Required work:
For each line below that includes the string "Matrix", show the whole line.

(Stored data entries)

▼

import Mathlib.RepresentationTheory.Homological.GroupCohomology.Functoriality
import Mathlib.LinearAlgebra.LinearIndependent.Lemmas
import Mathlib.GroupTheory.Index
import Mathlib.LinearAlgebra.BilinearForm.Orthogonal
import Mathlib.Algebra.Group.Subgroup.Pointwise
import Literature.AlgebraicGeometry.HodgeTheory.LocallyTrivialExtensionClasses
import Literature.AlgebraicGeometry.HodgeTheory.SkewVanishingLattice
import Summits.HodgeConjecture.HodgeConjecture.Theorems.LinearSystemTorelliLocalTubeSpanAlgebra
import Summits.HodgeConjecture.HodgeConjecture.Theorems.LinearSystemTorelliLocalTubeSpanFrame
import Summits.HodgeConjecture.HodgeConjecture.Theorems.LinearSystemTorelliLocalTubeSpanFrameMod
import Summits.HodgeConjecture.HodgeConjecture.Theorems.LinearSystemTorelliLocalTubeSpanFramePartial
import Summits.HodgeConjecture.HodgeConjecture.Theorems.LinearSystemTorelliLocalTubeSpanFramePartialSpan
import Summits.HodgeConjecture.HodgeConjecture.Theorems.LinearSystemTorelliLocalTubeSpanLayers
import Summits.HodgeConjecture.HodgeConjecture.Theorems.LinearSystemTorelliLocalTubeSpanSchnellExample
import Summits.HodgeConjecture.HodgeConjecture.Theorems.LinearSystemTorelliLocalTubeSpanPairs
import Summits.HodgeConjecture.HodgeConjecture.Theorems.LinearSystemTorelliLocalTubeSpanPairsDual
import Summits.HodgeConjecture.HodgeConjecture.Theorems.LinearSystemTorelliLocalTubeSpanNCNodal
import Summits.HodgeConjecture.HodgeConjecture.Theorems.LinearSystemTorelliLocalTubeSpanReduction
import Summits.HodgeConjecture.HodgeConjecture.Theorems.LinearSystemTorelliLocalTubeSpanConj
import Summits.HodgeConjecture.HodgeConjecture.Theorems.LinearSystemTorelliLocalTubeSpanLocalKernel
import Summits.HodgeConjecture.HodgeConjecture.Theorems.LinearSystemTorelliLocalTubeSpanTransvections
import Summits.HodgeConjecture.HodgeConjecture.Theorems.LinearSystemTorelliLocalTubeSpanRadical
import Summits.HodgeConjecture.HodgeConjecture.Theorems.LinearSystemTorelliLocalTubeSpanClusterFrame
import Summits.HodgeConjecture.HodgeConjecture.Theorems.LinearSystemTorelliLocalTubeSpanAbelianTail
import Summits.HodgeConjecture.HodgeConjecture.Theorems.LinearSystemTorelliLocalTubeSpanMultiCluster
import Summits.HodgeConjecture.HodgeConjecture.Theorems.LinearSystemTorelliLocalTubeSpanClusters
import Summits.HodgeConjecture.HodgeConjecture.Theorems.LinearSystemTorelliLocalTubeSpanUnimodularChain
import Summits.HodgeConjecture.HodgeConjecture.Theorems.LinearSystemTorelliLocalTubeSpanSaturation
import Summits.HodgeConjecture.HodgeConjecture.Theorems.LinearSystemTorelliLocalTubeSpanThinRep
import Summits.HodgeConjecture.HodgeConjecture.Theorems.LinearSystemTorelliLocalTubeSpanThinClassification
import Summits.HodgeConjecture.HodgeConjecture.Theorems.LinearSystemTorelliLocalTubeSpanThinCocycle
import Summits.HodgeConjecture.HodgeConjecture.Theorems.LinearSystemTorelliLocalTubeSpanThinDynamics
import Summits.HodgeConjecture.HodgeConjecture.Theorems.LinearSystemTorelliLocalTubeSpanRankTwoPairingTwo
import Summits.HodgeConjecture.HodgeConjecture.Theorems.LinearSystemTorelliLocalTubeSpanConnectedClusters
import Summits.HodgeConjecture.HodgeConjecture.Theorems.LinearSystemTorelliLocalTubeSpanImage
import Mathlib.GroupTheory.FreeGroup.Basic
import Mathlib.LinearAlgebra.Matrix.BilinearForm
import Mathlib.LinearAlgebra.Matrix.ToLinearEquiv
import Mathlib.RepresentationTheory.Basic
import Mathlib.Logic.Relation
import Mathlib.Data.Fin.VecNotation
import Mathlib.RingTheory.IsTensorProduct
import Mathlib.LinearAlgebra.FreeModule.Finite.Quotient
import Summits.HodgeConjecture.HodgeConjecture.Theorems.LinearSystemTorelliLocalTubeSpanThin
import Summits.HodgeConjecture.HodgeConjecture.Theorems.LinearSystemTorelliLocalTubeSpanRetract
import Summits.HodgeConjecture.HodgeConjecture.Theorems.LinearSystemTorelliLocalTubeSpanCoordinatesUp
import Summits.HodgeConjecture.HodgeConjecture.Theorems.LinearSystemTorelliLocalTubeSpanFiniteWitness
import Summits.HodgeConjecture.HodgeConjecture.Theorems.LinearSystemTorelliLocalTubeSpanBaseChangeRetraction
import Summits.HodgeConjecture.HodgeConjecture.Theorems.LinearSystemTorelliLocalTubeSpanBaseChangeCoordinates
import Summits.HodgeConjecture.HodgeConjecture.Theorems.LinearSystemTorelliLocalTubeSpanFiniteIndex
import Summits.HodgeConjecture.HodgeConjecture.Theorems.LinearSystemTorelliLocalTubeSpanDirectSum
import Summits.HodgeConjecture.HodgeConjecture.Theorems.LinearSystemTorelliLocalTubeSpanBaseChange
import Summits.HodgeConjecture.HodgeConjecture.Theorems.LinearSystemTorelliLocalTubeSpanTrivialSummand
import Summits.HodgeConjecture.HodgeConjecture.Theorems.LinearSystemTorelliLocalTubeSpanDistinguishedBasis
import Summits.HodgeConjecture.HodgeConjecture.Theorems.LinearSystemTorelliLocalTubeSpanRankTwoPairingThree
import Summits.HodgeConjecture.HodgeConjecture.Theorems.LinearSystemTorelliLocalTubeSpanRankTwoPairingOne
import Summits.HodgeConjecture.HodgeConjecture.Theorems.LinearSystemTorelliLocalTubeSpanLocalKernelOfBalls
import Summits.HodgeConjecture.HodgeConjecture.Theorems.LinearSystemTorelliLocalTubeSpanIndependentCycles
import Summits.HodgeConjecture.HodgeConjecture.Theorems.LinearSystemTorelliLocalTubeSpanNCSubconfiguration
import Summits.HodgeConjecture.HodgeConjecture.Theorems.LinearSystemTorelliLocalTubeSpanThinRepMu
import Summits.HodgeConjecture.HodgeConjecture.Theorems.LinearSystemTorelliLocalTubeSpanThinCocycleMu
import Summits.HodgeConjecture.HodgeConjecture.Theorems.LinearSystemTorelliLocalTubeSpanThinDynamicsMu
import Summits.HodgeConjecture.HodgeConjecture.Theorems.LinearSystemTorelliLocalTubeSpanLocalSubgroupConj
import Summits.HodgeConjecture.HodgeConjecture.Theorems.LinearSystemTorelliLocalTubeSpanOneViewPoint
import Literature.AlgebraicGeometry.HodgeTheory.HyperplaneSectionLocalSystem
import Literature.AlgebraicGeometry.HodgeTheory.ClassesSupportedOnComplexification
import Literature.AlgebraicGeometry.HodgeTheory.RationalLattice
import Literature.AlgebraicGeometry.HodgeTheory.HyperplaneSectionRationalMonodromy
import Summits.HodgeConjecture.HodgeConjecture.Theorems.LinearSystemTorelliLocalTubeSpanRatTensorEquiv
import Summits.HodgeConjecture.HodgeConjecture.Theorems.LinearSystemTorelliLocalTubeSpanVanishingTransfer
import Summits.HodgeConjecture.HodgeConjecture.Theorems.LinearSystemTorelliLocalTubeSpanCentralSplit
import Summits.HodgeConjecture.HodgeConjecture.Theorems.LinearSystemTorelliLocalTubeSpanUnimodularPencil
import Summits.HodgeConjecture.HodgeConjecture.Theorems.LinearSystemTorelliLocalTubeSpanNegOne
import Summits.HodgeConjecture.HodgeConjecture.Theorems.LinearSystemTorelliLocalTubeSpanLefschetzSplitting
import Summits.HodgeConjecture.HodgeConjecture.Theorems.LinearSystemTorelliLocalTubeSpanHardLefschetzMember
import Summits.HodgeConjecture.HodgeConjecture.Theorems.LinearSystemTorelliLocalTubeSpanTypedAssemblyVanishing
import Summits.HodgeConjecture.HodgeConjecture.Theorems.LinearSystemTorelliLocalTubeSpanIndexBookkeeping
import Summits.HodgeConjecture.HodgeConjecture.Theorems.LinearSystemTorelliLocalTubeSpanOrbitSpan
import Summits.HodgeConjecture.HodgeConjecture.Theorems.LinearSystemTorelliLocalTubeSpanFunctionalOfAnnihilator
import Summits.HodgeConjecture.HodgeConjecture.Theorems.LinearSystemTorelliLocalTubeSpanShearLattice
import Summits.HodgeConjecture.HodgeConjecture.Theorems.LinearSystemTorelliLocalTubeSpanQuotientTransfer
import Summits.HodgeConjecture.HodgeConjecture.Theorems.LinearSystemTorelliLocalTubeSpanFrameLift
import Summits.HodgeConjecture.HodgeConjecture.Theorems.LinearSystemTorelliLocalTubeSpanTypedBasis
import Summits.HodgeConjecture.HodgeConjecture.Theorems.LinearSystemTorelliLocalTubeSpanLocTrivCharacterisation
import Summits.HodgeConjecture.HodgeConjecture.Theorems.LinearSystemTorelliLocalTubeSpanStableLocalGroup
import Summits.HodgeConjecture.HodgeConjecture.Theorems.LinearSystemTorelliLocalTubeSpanLemma11OfNondegenerate
import Summits.HodgeConjecture.HodgeConjecture.Theorems.LinearSystemTorelliLocalTubeSpanCongruenceLemmas
import Summits.HodgeConjecture.HodgeConjecture.Theorems.LinearSystemTorelliLocalTubeSpanStarBasis
import Summits.HodgeConjecture.HodgeConjecture.Theorems.LinearSystemTorelliLocalTubeSpanLemma11Nondegenerate
import Summits.HodgeConjecture.HodgeConjecture.Theorems.LinearSystemTorelliLocalTubeSpanCapstone
import Summits.HodgeConjecture.HodgeConjecture.Theorems.LinearSystemTorelliLocalTubeSpanCapstoneOrbit
import Summits.HodgeConjecture.HodgeConjecture.Theorems.LinearSystemTorelliLocalTubeSpanCapstoneOrbitJanssen
import Summits.HodgeConjecture.HodgeConjecture.Theorems.LinearSystemTorelliLocalTubeSpanTypedInstances
import Summits.HodgeConjecture.HodgeConjecture.Theorems.LinearSystemTorelliLocalTubeSpanSp2Elementary
import Summits.HodgeConjecture.HodgeConjecture.Theorems.LinearSystemTorelliLocalTubeSpanCompanion
import Summits.HodgeConjecture.HodgeConjecture.Theorems.LinearSystemTorelliLocalTubeSpanStarBasisOfCompanions
import Summits.HodgeConjecture.HodgeConjecture.Theorems.LinearSystemTorelliLocalTubeSpanLemma11OfStarBasis
import Summits.HodgeConjecture.HodgeConjecture.Theorems.LinearSystemTorelliLocalTubeSpanCoprimeShift
import Summits.HodgeConjecture.HodgeConjecture.Theorems.LinearSystemTorelliLocalTubeSpanEuclidGame
import Summits.HodgeConjecture.HodgeConjecture.Theorems.LinearSystemTorelliLocalTubeSpanPlaneCalculus
import Summits.HodgeConjecture.HodgeConjecture.Theorems.LinearSystemTorelliLocalTubeSpanUnimodularTransitivityLemmas
import Summits.HodgeConjecture.HodgeConjecture.Theorems.LinearSystemTorelliLocalTubeSpanUnimodularTransitivity
import Summits.HodgeConjecture.HodgeConjecture.Theorems.LinearSystemTorelliLocalTubeSpanOneFact
import Summits.HodgeConjecture.HodgeConjecture.Theorems.LinearSystemTorelliLocalTubeSpanRankTwoJanssen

▲

Result for this task:
import Mathlib.LinearAlgebra.Matrix.BilinearForm
import Mathlib.LinearAlgebra.Matrix.ToLinearEquiv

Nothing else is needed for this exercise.